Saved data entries
......
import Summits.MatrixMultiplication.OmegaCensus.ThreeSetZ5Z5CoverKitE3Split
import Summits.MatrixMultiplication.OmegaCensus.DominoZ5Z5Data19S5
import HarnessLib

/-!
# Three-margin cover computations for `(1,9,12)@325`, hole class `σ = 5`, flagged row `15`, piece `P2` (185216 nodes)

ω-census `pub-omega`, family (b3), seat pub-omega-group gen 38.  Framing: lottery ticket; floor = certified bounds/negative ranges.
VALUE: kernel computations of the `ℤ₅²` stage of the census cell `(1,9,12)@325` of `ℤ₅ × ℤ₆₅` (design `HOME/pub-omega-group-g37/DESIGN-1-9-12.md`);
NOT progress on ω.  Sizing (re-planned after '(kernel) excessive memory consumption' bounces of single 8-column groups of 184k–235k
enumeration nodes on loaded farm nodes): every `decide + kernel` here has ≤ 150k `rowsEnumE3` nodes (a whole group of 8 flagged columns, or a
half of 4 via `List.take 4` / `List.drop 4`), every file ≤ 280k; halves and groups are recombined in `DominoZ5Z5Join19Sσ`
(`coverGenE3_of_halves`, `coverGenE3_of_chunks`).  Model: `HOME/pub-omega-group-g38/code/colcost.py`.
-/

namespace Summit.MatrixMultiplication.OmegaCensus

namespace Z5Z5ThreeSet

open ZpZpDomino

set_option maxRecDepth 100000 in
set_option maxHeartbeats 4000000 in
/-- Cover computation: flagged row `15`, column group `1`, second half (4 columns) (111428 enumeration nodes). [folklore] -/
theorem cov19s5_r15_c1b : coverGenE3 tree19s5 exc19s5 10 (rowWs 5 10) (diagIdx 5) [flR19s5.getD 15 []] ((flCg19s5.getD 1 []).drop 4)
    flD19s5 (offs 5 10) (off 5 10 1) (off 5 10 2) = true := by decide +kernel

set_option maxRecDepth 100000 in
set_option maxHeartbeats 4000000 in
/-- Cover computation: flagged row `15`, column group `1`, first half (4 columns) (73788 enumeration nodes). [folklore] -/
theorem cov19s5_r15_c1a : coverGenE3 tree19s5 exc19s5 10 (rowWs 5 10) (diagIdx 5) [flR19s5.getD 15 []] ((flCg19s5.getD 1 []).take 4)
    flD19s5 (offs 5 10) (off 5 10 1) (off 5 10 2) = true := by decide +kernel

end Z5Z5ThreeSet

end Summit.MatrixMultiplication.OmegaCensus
......
▶ _To do_
Restate word for word the lines above, beginning at the first one and ending at the line that carries "certified bounds/negative ranges.".

▶ _Output below_
import Summits.MatrixMultiplication.OmegaCensus.ThreeSetZ5Z5CoverKitE3Split
import Summits.MatrixMultiplication.OmegaCensus.DominoZ5Z5Data19S5
import HarnessLib

/-!
# Three-margin cover computations for `(1,9,12)@325`, hole class `σ = 5`, flagged row `15`, piece `P2` (185216 nodes)

ω-census `pub-omega`, family (b3), seat pub-omega-group gen 38.  Framing: lottery ticket; floor = certified bounds/negative ranges.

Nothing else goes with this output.